The market town of Frome (pronounced Froom) has existed for almost 1300 years. It is the fourth largest town in Somerset with a current population of about 13,800. It occupies a position which originally was a stony and inhospitable hillside, facing North and sloping steeply down to a marshy plain bounded by a sluggish stream and, before the Mills interfered with the natural flow of the water with their weirs and sluices, subject to frequent and severe flooding.

The site of the future town bordered on the edge of a huge area of woodland known to the native British as the great wood but later renamed by their Saxon, or English, conquerors, Selwood from the number of Willows which grew in its swampy depths. The Selwood ridge which divided Somerset from Wiltshire gave birth to several rivers including the Wylie, the Stour and the Brue.

The first permanent settlement began in about 685, when St Aldhelm, the Abbot of Malmesbury, set up a mission on the banks of the River Frome. At that time, the settlement was on the edge of Selwood Forest and was a convenient crossing place over the river. There were ample water supplies from springs which were to be so important in the development of the cloth industry in the 14th Century. Frome was also ideally situated, being on the route which passed through the Mendip Hills/Salisbury Plain Gap.
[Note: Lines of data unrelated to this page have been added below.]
/-- **`sqConsistency_of_propagatorDefect` — PART 44's `hF1` FROM THE PROPAGATOR ROW** [our proof]: `H, H′ ⪰ 0`, `kkt H′ q` nonsingular and (E-ROW) on a mass
window — `∃ m₀ > 0, ∀ m ∈ (0,m₀), ∀ w, ⟨w,((H + m·1)⁻¹ − q(H′ + qᵀ(m·1)q)⁻¹qᵀ)w⟩ ≤ c⟨w,w⟩` — ⟹ (F1′) `⟨v,(𝒮(H′,q) − H)v⟩ ≤ c⟨𝒮(H′,q)v, 𝒮(H′,q)v⟩` ∀ `v`. -/
theorem sqConsistency_of_propagatorDefect (hH : H.PosSemidef) (hH' : H'.PosSemidef) (hk : IsUnit (kkt H' q).det) {c : ℝ}
    (hE : ∃ m₀ : ℝ, 0 < m₀ ∧ ∀ m ∈ Set.Ioo (0 : ℝ) m₀, ∀ w : μ → ℝ,
      w ⬝ᵥ (((H + m • (1 : Matrix μ μ ℝ))⁻¹ - blockProp (H' + qᵀ * (m • (1 : Matrix μ μ ℝ)) * q) q) *ᵥ w) ≤ c * (w ⬝ᵥ w))
    (v : μ → ℝ) : v ⬝ᵥ ((effForm H' q - H) *ᵥ v) ≤ c * ((effForm H' q *ᵥ v) ⬝ᵥ (effForm H' q *ᵥ v)) := by
  obtain ⟨m₀, hm₀, hE⟩ := hE
  exact sqConsistency_of_forall_mass hm₀ (fun m hm w => sqConsistency_mass_of_propagatorDefect hH hH' hk hm.1 (hE m hm) w) v

/-- **`stab_iff_propagatorDefect_nonneg` — (STAB) ⟺ `E_m ⪰ 0`** [folklore; gan24-p4's `inv_antitone` BY NAME]: `H, H′ ⪰ 0`, `kkt H′ q` nonsingular, `m > 0` ⟹
(`𝒮(H′,q) − H ⪰ 0` ⟺ `(H + m·1)⁻¹ − q(H′ + qᵀ(m·1)q)⁻¹qᵀ ⪰ 0`): one averaging step does not increase the energy iff the block-averaged soft fine propagator is
dominated by the massive coarse one. -/
theorem stab_iff_propagatorDefect_nonneg (hH : H.PosSemidef) (hH' : H'.PosSemidef) (hk : IsUnit (kkt H' q).det) (hm : 0 < m) :
    (effForm H' q - H).PosSemidef ↔
      ((H + m • (1 : Matrix μ μ ℝ))⁻¹ - blockProp (H' + qᵀ * (m • (1 : Matrix μ μ ℝ)) * q) q).PosSemidef := by
  have hK := soft_posDef hH' hk hm
  have hKd : IsUnit (H' + qᵀ * (m • (1 : Matrix μ μ ℝ)) * q).det := (isUnit_iff_isUnit_det _).mp hK.isUnit
  have hPpd := blockProp_soft_posDef hH' hk hm
  have hPd : IsUnit (blockProp (H' + qᵀ * (m • (1 : Matrix μ μ ℝ)) * q) q).det := (isUnit_iff_isUnit_det _).mp hPpd.isUnit
  have hHm := massive_posDef hH hm
  have eM : effForm H' q + m • 1 = (blockProp (H' + qᵀ * (m • (1 : Matrix μ μ ℝ)) * q) q)⁻¹ := by
    rw [effForm_eq_of_reg H' q (m • 1) hKd hPd, sub_add_cancel]
  have hM : (effForm H' q + m • (1 : Matrix μ μ ℝ)).PosDef := eM ▸ hPpd.inv
  have hP : blockProp (H' + qᵀ * (m • (1 : Matrix μ μ ℝ)) * q) q = (effForm H' q + m • 1)⁻¹ := by
    rw [eM, nonsing_inv_nonsing_inv _ hPd]
  rw [← massive_sub_massive (effForm H' q) H m]
  exact defect_posSemidef_iff hM hHm hP rfl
The original church built was dedicated to St. John the Baptist. It was probably built of stone. The settlement grew, on land owned by the King, and in the Domesday Book (1086) there is a reference to a market, which would indicate that Frome was already a place of some importance.
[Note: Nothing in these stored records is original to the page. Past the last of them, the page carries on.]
set_option synthInstance.maxHeartbeats 400000 in
-- the pointwise `Γ_ℚ`-action on the ideals of `ℤ̄` is slow to synthesise in this import context
/-- **`ρ̄_{E,3}(Γ_K)` is non-abelian** — for `E = W/ℚ` with multiplicative reduction at `3` and `E[3]` irreducible, and `K` imaginary
quadratic in which `3` is inert (`#{𝔭 ∣ 3} = 1`, `3 ∤ d_K`): there are `a, b` in `Γ_K = res(Gal(K̄/K)) ≤ Γ_ℚ` with `ρ̄(ab) ≠ ρ̄(ba)` on
`E[3]`. Proof in the module docstring (inertia line at `3`, Serre §1.12; `I_𝔏 ≤ Γ_K`; irreducibility; transitivity of `Γ_K` on
the primes above the inert `3`). [cite: Serre1972, §1.12 Cor. of Prop. 13, §2.1 a)] [cite: NeukirchANT1999, Ch. I §9 Prop. (9.1)] -/
theorem exists_noncommuting_pair_of_mult_of_irr [Fact (Nat.Prime 3)]
    (hmult : W.HasMultiplicativeReductionAtPrime 3) (hirr : W.HasIrreducibleModPGaloisRep 3)
    (K : Type) [Field K] [NumberField K] (hK : IsImaginaryQuadratic K)
    (h3 : ((Ideal.span {(3 : ℤ)}).primesOver (𝓞 K)).ncard = 1) (h3d : ¬ (3 : ℤ) ∣ NumberField.discr K) :
    ∃ a ∈ (absGaloisRestrict ℚ K).range, ∃ b ∈ (absGaloisRestrict ℚ K).range,
      galoisRepTorsion W (3 : ℕ) (a * b) ≠ galoisRepTorsion W (3 : ℕ) (b * a) := by
  letI : Module (ZMod 3) (geomTorsion W (3 : ℕ)) := AddSubgroup.torsionBy.zmodModule
  haveI : Algebra.IsQuadraticExtension ℚ K := ⟨hK.1⟩
  haveI : IsGalois ℚ K := inferInstance
  set H := (absGaloisRestrict ℚ K).range with hHdef
  haveI hHn : H.Normal :=
    Subgroup.normal_of_index_eq_two ((index_range_absGaloisRestrict_eq_finrank ℚ K).trans hK.1)
  set ρ := galoisRepTorsion W (3 : ℕ) with hρ
  -- linearity of the Galois action on `E[3]`
  have hlin : ∀ (σ : absoluteGaloisGroup ℚ) (c : ZMod 3) (P : geomTorsion W (3 : ℕ)), σ • (c • P) = c • (σ • P) := by
    intro σ c P
    exact ((ρ σ).toAdd.toAddMonoidHom.toZModLinearMap 3).map_smul c P
  -- the place of `ℚ` at `3` and a prime `𝔏 ∣ 3` of `ℤ̄`
  set v : HeightOneSpectrum (𝓞 ℚ) := (primesEquiv (R := 𝓞 ℚ)).symm ⟨3, Nat.prime_three⟩ with hvdef
  have hv' : primesEquiv v = ⟨3, Nat.prime_three⟩ := Equiv.apply_symm_apply _ _
  have hv : (primesEquiv v : ℕ) = 3 := congrArg Subtype.val hv'
  have hv3 : ((3 : ℕ) : 𝓞 ℚ) ∈ v.asIdeal := by
    have hgen : natGenerator v = 3 := hv
    have h := (natGenerator_dvd_iff v).mp dvd_rfl
    rw [← map_natCast (Rat.IsIntegralClosure.intEquiv (𝓞 ℚ)), Ideal.apply_mem_of_equiv_iff] at h
    rwa [hgen] at h
  obtain ⟨𝔏, h𝔏⟩ := HeightOneSpectrum.primesAbove_nonempty v
  -- Serre §1.12: the inertia line `𝔽₃ v₀` and `σ₃ ∈ I_𝔏` with `σ₃ v₀ = -v₀`
  obtain ⟨v₀, hv₀, hquot, hsurj⟩ := exists_inertia_line_of_mult W 3 (by norm_num) hmult hv h𝔏
  obtain ⟨σ₃, hσ₃I, hσ₃⟩ := hsurj (-1)
  rw [Units.val_neg, Units.val_one, neg_one_smul] at hσ₃
  -- `I_𝔏 ≤ Γ_K` (`3 ∤ d_K`)
  have hunr : Algebra.IsUnramifiedIn (𝓞 K) v.asIdeal := isUnramifiedIn_rat_of_not_dvd_discr' K Nat.prime_three h3d hv3
  have hIH : 𝔏.inertia (absoluteGaloisGroup ℚ) ≤ H := inertia_le_range_absGaloisRestrict_of_isUnramifiedIn hunr h𝔏
  -- elementary facts in the `𝔽₃`-space `E[3]`
  have hneg_ne : ∀ P : geomTorsion W (3 : ℕ), P ≠ 0 → -P ≠ P := by
    intro P hP h
    apply hP
    have h2 : (2 : ZMod 3) • P = 0 := by
      rw [zmod3_two_eq, add_smul, one_smul]
      nth_rewrite 1 [← h]
      rw [neg_add_cancel]
    calc P = ((2 : ZMod 3) * 2) • P := by rw [zmod3_two_mul_two, one_smul]
      _ = 0 := by rw [mul_smul, h2, smul_zero]
  -- suppose, for contradiction, that `ρ̄(Γ_K)` is abelian
  by_contra hcon
  push Not at hcon
  have hcomm : ∀ a ∈ H, ∀ b ∈ H, ∀ P : geomTorsion W (3 : ℕ), a • (b • P) = b • (a • P) := by
    intro a ha b hb P
    rw [← mul_smul, ← mul_smul]
    change (ρ (a * b)).toAdd P = (ρ (b * a)).toAdd P
    rw [hcon a ha b hb]
  -- (C1) every `a ∈ Γ_K` maps `v₀` into `𝔽₃ v₀`
  have hC1 : ∀ a ∈ H, ∃ c : ZMod 3, a • v₀ = c • v₀ := by
    intro a ha
    set Q := a • v₀ with hQ
    have hσQ : σ₃ • Q = -Q := by rw [hQ, hcomm σ₃ (hIH hσ₃I) a ha, hσ₃, smul_neg]
    obtain ⟨b, hb⟩ := hquot σ₃ hσ₃I Q
    refine ⟨b, ?_⟩
    rw [hσQ] at hb
    have h1 : -Q - Q = (1 : ZMod 3) • Q := by
      rw [zmod3_one_eq, add_smul, neg_one_smul, sub_eq_add_neg]
    rw [h1, one_smul] at hb
    exact hb
  -- the line `𝔽₃ v₀` is not `Γ_ℚ`-stable (irreducibility): some `g` moves `v₀` off it
  have hex : ∃ g : absoluteGaloisGroup ℚ, ∀ c : ZMod 3, g • v₀ ≠ c • v₀ := by
    by_contra hall
    push Not at hall
    let L : AddSubgroup (geomTorsion W (3 : ℕ)) :=
      { carrier := {P | ∃ c : ZMod 3, P = c • v₀}
        zero_mem' := ⟨0, by rw [zero_smul]⟩
        add_mem' := by
          rintro P Q ⟨a, rfl⟩ ⟨b, rfl⟩
          exact ⟨a + b, by rw [add_smul]⟩
        neg_mem' := by
          rintro P ⟨a, rfl⟩
          exact ⟨-a, by rw [neg_smul]⟩ }
    have hmemL : ∀ P : geomTorsion W (3 : ℕ), P ∈ L ↔ ∃ c : ZMod 3, P = c • v₀ := fun P ↦ Iff.rfl
    have hstab : ∀ σ : absoluteGaloisGroup ℚ, ∀ P ∈ L, σ • P ∈ L := by
      intro σ P hP
      obtain ⟨c, rfl⟩ := (hmemL P).mp hP
      obtain ⟨d, hd⟩ := hall σ
      exact (hmemL _).mpr ⟨c * d, by rw [hlin, hd, smul_smul]⟩
    rcases hirr L hstab with hbot | htop
    · have : v₀ ∈ L := (hmemL v₀).mpr ⟨1, by rw [one_smul]⟩
      rw [hbot, AddSubgroup.mem_bot] at this
      exact hv₀ this
    · -- `#E[3] = 9` but the line has at most `3` elements
      have hcard : Nat.card (geomTorsion W (3 : ℕ)) = 3 ^ 2 :=
        card_torsionPoints_eq_sq_holds W (AlgebraicClosure ℚ) (n := 3) (by norm_num)
      have hsurjL : Function.Surjective (fun c : ZMod 3 ↦ c • v₀) := by
        intro P
        have hP : P ∈ L := htop ▸ AddSubgroup.mem_top P
        obtain ⟨c, rfl⟩ := (hmemL P).mp hP
        exact ⟨c, rfl⟩
      have hle := Nat.card_le_card_of_surjective _ hsurjL
      rw [hcard, Nat.card_zmod] at hle
      norm_num at hle
  obtain ⟨g, hg⟩ := hex
  set v₁ := g • v₀ with hv₁
  -- (C2) every `a ∈ Γ_K` maps `v₁` into `𝔽₃ v₁` (`Γ_K ⊴ Γ_ℚ`)
  have hC2 : ∀ a ∈ H, ∃ c : ZMod 3, a • v₁ = c • v₁ := by
    intro a ha
    obtain ⟨c, hc⟩ := hC1 (g⁻¹ * a * g) (hHn.conj_mem' a ha g)
    refine ⟨c, ?_⟩
    calc a • v₁ = g • ((g⁻¹ * a * g) • v₀) := by rw [hv₁, mul_smul, mul_smul, smul_inv_smul]
      _ = c • v₁ := by rw [hc, hlin, hv₁]
  -- (*) inertia fixes `v₁`
  have hfix : ∀ τ ∈ 𝔏.inertia (absoluteGaloisGroup ℚ), τ • v₁ = v₁ := by
    intro τ hτ
    obtain ⟨c, hc⟩ := hC2 τ (hIH hτ)
    obtain ⟨b, hb⟩ := hquot τ hτ v₁
    rw [hc] at hb
    -- `(c - 1) v₁ = b v₀`
    have hcb : (c - 1) • v₁ = b • v₀ := by rw [sub_smul, one_smul, hb]
    by_cases hc1 : c = 1
    · rw [hc, hc1, one_smul]
    · exfalso
      apply hg ((c - 1)⁻¹ * b)
      have hne : c - 1 ≠ 0 := sub_ne_zero.mpr hc1
      calc g • v₀ = v₁ := rfl
        _ = ((c - 1)⁻¹ * (c - 1)) • v₁ := by rw [inv_mul_cancel₀ hne, one_smul]
        _ = ((c - 1)⁻¹ * b) • v₀ := by rw [mul_smul, hcb, smul_smul]
  -- transitivity: `a₀ 𝔏 = g⁻¹ 𝔏` with `a₀ ∈ Γ_K`; `h = g a₀` stabilises `𝔏`
  obtain ⟨a₀, ha₀H, ha₀⟩ := exists_mem_range_smul_eq_smul_of_inert K hK Nat.prime_three h3 h3d hv3 h𝔏 g⁻¹
  set h := g * a₀ with hhdef
  have hh𝔏 : h • 𝔏 = 𝔏 := by
    rw [hhdef, mul_smul g a₀ 𝔏, ha₀, smul_inv_smul]
  -- `I_𝔏` fixes `h⁻¹ v₁ = a₀⁻¹ v₀ = c₀ v₀`
  obtain ⟨c₀, hc₀⟩ := hC1 a₀⁻¹ (H.inv_mem ha₀H)
  have hc₀ne : c₀ ≠ 0 := by
    intro h0
    rw [h0, zero_smul, smul_eq_zero_iff_eq] at hc₀
    exact hv₀ hc₀
  have hfix₀ : ∀ τ ∈ 𝔏.inertia (absoluteGaloisGroup ℚ), τ • v₀ = v₀ := by
    intro τ hτ
    have hconj : h * τ * h⁻¹ ∈ 𝔏.inertia (absoluteGaloisGroup ℚ) := by
      have := conj_mem_inertia_smul hτ h
      rwa [hh𝔏] at this
    have h1 := hfix _ hconj
    -- `τ • (h⁻¹ v₁) = h⁻¹ v₁`
    have h2 : τ • (h⁻¹ • v₁) = h⁻¹ • v₁ := by
      have h1' : h⁻¹ • ((h * τ * h⁻¹) • v₁) = h⁻¹ • v₁ := by rw [h1]
      rwa [mul_smul, mul_smul, inv_smul_smul] at h1'
    have h3 : h⁻¹ • v₁ = c₀ • v₀ := by
      rw [hhdef, hv₁, mul_inv_rev, mul_smul, inv_smul_smul, hc₀]
    rw [h3, hlin] at h2
    calc τ • v₀ = (c₀⁻¹ * c₀) • (τ • v₀) := by rw [inv_mul_cancel₀ hc₀ne, one_smul]
      _ = c₀⁻¹ • (c₀ • v₀) := by rw [mul_smul, h2]
      _ = v₀ := by rw [smul_smul, inv_mul_cancel₀ hc₀ne, one_smul]
  -- contradiction with `σ₃ v₀ = -v₀ ≠ v₀`
  exact hneg_ne v₀ hv₀ (hσ₃ ▸ hfix₀ σ₃ hσ₃I)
After the dissolution of the monasteries in 1539, the Church lands passed into the hands of the Thynne family, who later bought more land in the area to develop the Longleat estate some 4 miles south-east of the town.

The town was to become a centre of the weaving trade. Sheep grazed in large, profitable flocks on the Mendips not far away and streams and springs of good water ran rapidly down into the town and the river through. One of them, open to the sky in the centre of Cheap Street, is running to this day.
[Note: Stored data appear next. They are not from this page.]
/-
Copyright: internal research formalization. Sources: G. Blekherman, P. A. Parrilo, R. R. Thomas
(eds.), *Semidefinite Optimization and Convex Algebraic Geometry*, MOS–SIAM Ser. Optim. 13 (2012),
Ch. 3 (Parrilo), Exercise 3.140 (2), p. 121 [BlekhermanParriloThomas2012] ("the optimal solution
that minimizes `γ` is `γ*_N = 1/((2N+2)² − 1)`", case `N = 0`); G. Stengle, "Complexity estimates
for the Schmüdgen Positivstellensatz", J. Complexity 12 (1996) 167–174 [Stengle1996], relation (1)
and the degree-0 example `5/3 − x²` (p. 169).
-/
import Mathlib
import Literature.Algebra.Polynomial.StengleDegreeUpperBound
import HarnessLib

/-!
# Stengle's relation (1): the first rung is exactly optimal (`N(δ) = 0 ⟺ δ ≥ 1/3`)

For Stengle's relation `(1)  1 − x² + δ = P (1 − x²)³ + Q`, `P, Q ≥ 0` on `ℝ`,
[BlekhermanParriloThomas2012, Ch. 3 Exercise 3.140 (2)] asserts that `γ*_N = 1/((2N+2)² − 1)` is
the OPTIMAL (least) `γ` admitting a representation with multiplier degree `4N`.  The existence side
for every degree is `StengleDegreeUpperBound.stengle_chebyshev_certificate`; the general lower side
in the tree is Stengle's Theorem 4 with the non-sharp constant `1/11`
(`StengleDegreeLowerBound.stengle_theorem4`).  This file types the EXACT optimality of the first
rung `N = 0` (`γ*_0 = 1/3`): a representation (1) with a CONSTANT multiplier `P = p` exists iff
`δ ≥ 1/3`.  Proof of necessity (two evaluations of (1)): at `x = 0`, `p ≤ 1 + δ`; at `x² = 3/2`
(where `(1 − x²)³ = −1/8`), `δ − 1/2 ≥ −p/8`; together `9δ ≥ 3`.  The point `x² = 3/2` is the
double root of `Q = x²(3 − 2x²)²/3` in the optimal certificate `4/3 − x² = (4/3)(1 − x²)³ + Q`.
-/

open Polynomial

namespace Literature.Algebra.Polynomial.StengleDegreeZeroThreshold

/-- **Necessity at degree 0.**  If `1 − x² + δ = P (1 − x²)³ + Q` with `Q ≥ 0` on `ℝ` and
`P` constant (`deg P = 0`; the sign of `P` is not even needed), then `δ ≥ 1/3` — evaluate at
`x = 0` and at `x = √(3/2)`.
[cite: BlekhermanParriloThomas2012, Ch. 3 Exercise 3.140 (2) (p. 121), case N = 0] -/
theorem one_third_le_of_natDegree_eq_zero {δ : ℝ} {P Q : ℝ[X]}
    (hQ : ∀ x : ℝ, 0 ≤ Q.eval x) (h : (1 - X ^ 2 + C δ : ℝ[X]) = P * (1 - X ^ 2) ^ 3 + Q)
    (hdeg : P.natDegree = 0) : 1 / 3 ≤ δ := by
  -- `P` is the constant `p = P(0)`
  have hPC : P = C (P.eval 0) := by
    rw [eq_C_of_natDegree_eq_zero hdeg]
    simp
  set p : ℝ := P.eval 0 with hp
  have hid : ∀ x : ℝ, 1 - x ^ 2 + δ = p * (1 - x ^ 2) ^ 3 + Q.eval x := by
    intro x
    have hx := congrArg (eval x) h
    rw [hPC] at hx
    simpa [eval_add, eval_sub, eval_mul, eval_pow, eval_X, eval_C, eval_one] using hx
  -- at `x = 0`: `p ≤ 1 + δ`
  have h0 := hid 0
  have hQ0 := hQ 0
  -- at `x = √(3/2)`: `(1 − x²)³ = −1/8`
  set x₀ : ℝ := Real.sqrt (3 / 2) with hx₀
  have hx₀sq : x₀ ^ 2 = 3 / 2 := by
    rw [hx₀, Real.sq_sqrt (by norm_num)]
  have h1 := hid x₀
  have hQ1 := hQ x₀
  rw [hx₀sq] at h1
  nlinarith

/-- **The first rung is exactly optimal: `N(δ) = 0 ⟺ δ ≥ 1/3`.**  A representation
`1 − x² + δ = P (1 − x²)³ + Q` with `P, Q ≥ 0` on `ℝ` and `deg P = 0` exists iff `δ ≥ 1/3`
(sufficiency: the `N = 2` Chebyshev certificate `4/3 − x² = (4/3)(1 − x²)³ + (1/3)x²(3 − 2x²)²`,
`StengleDegreeUpperBound.exists_certificate_of_le`).  This is the case `N = 0` of BPT's "optimal
`γ*_N`"; Stengle's printed degree-0 example sits at `δ = 2/3 ≥ 1/3`.
[cite: BlekhermanParriloThomas2012, Ch. 3 Exercise 3.140 (2) (p. 121); Stengle1996, (1) and Example (p. 169)] -/
theorem exists_natDegree_eq_zero_iff (δ : ℝ) :
    (∃ P Q : ℝ[X], (∀ x : ℝ, 0 ≤ P.eval x) ∧ (∀ x : ℝ, 0 ≤ Q.eval x) ∧ P.natDegree = 0 ∧
      (1 - X ^ 2 + C δ : ℝ[X]) = P * (1 - X ^ 2) ^ 3 + Q) ↔ 1 / 3 ≤ δ := by
  constructor
  · rintro ⟨P, Q, -, hQ, hdeg, h⟩
    exact one_third_le_of_natDegree_eq_zero hQ h hdeg
  · intro hδ
    have hδ' : 1 / ((2 : ℕ) ^ 2 - 1 : ℝ) ≤ δ := by norm_num; linarith
    obtain ⟨P, Q, hP, hQ, hdeg, h⟩ :=
      StengleDegreeUpperBound.exists_certificate_of_le (N := 2) le_rfl (by exact_mod_cast hδ')
    exact ⟨P, Q, hP, hQ, by omega, h⟩

/-- Equivalently, in the lower-bound direction used by `N(δ)`: for `δ < 1/3` every representation
(1) (with `Q ≥ 0` on `ℝ`) has `deg P ≥ 1`. [cite: BlekhermanParriloThomas2012, Ch. 3 Exercise 3.140 (2) (p. 121), case N = 0] -/
theorem one_le_natDegree_of_lt_one_third {δ : ℝ} (hδ : δ < 1 / 3) {P Q : ℝ[X]}
    (hQ : ∀ x : ℝ, 0 ≤ Q.eval x)
    (h : (1 - X ^ 2 + C δ : ℝ[X]) = P * (1 - X ^ 2) ^ 3 + Q) : 1 ≤ P.natDegree := by
  by_contra hlt
  have hdeg : P.natDegree = 0 := by omega
  exact absurd (one_third_le_of_natDegree_eq_zero hQ h hdeg) (not_le.2 hδ)

end Literature.Algebra.Polynomial.StengleDegreeZeroThreshold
The cloth trade, which began in the 14th Century, grew in importance. Following the Monmouth rebellion, Frome entered a period of great prosperity, based on an upsurge in the wool trade. During the 17th Century, Frome experienced a boom in this industry. The growth was such that, for a time, contemporaries could rank Frome with Manchester. The town's new prosperity produced a need for many workers. The subsequent population growth, in turn, led to a great increase in the demand for new housing. The result was a period of intense urban growth. Defoe, visiting Frome in 1726, declared it to be the wealthiest inland town in the country and more populous than the City of Bath, though he may have been exaggerating.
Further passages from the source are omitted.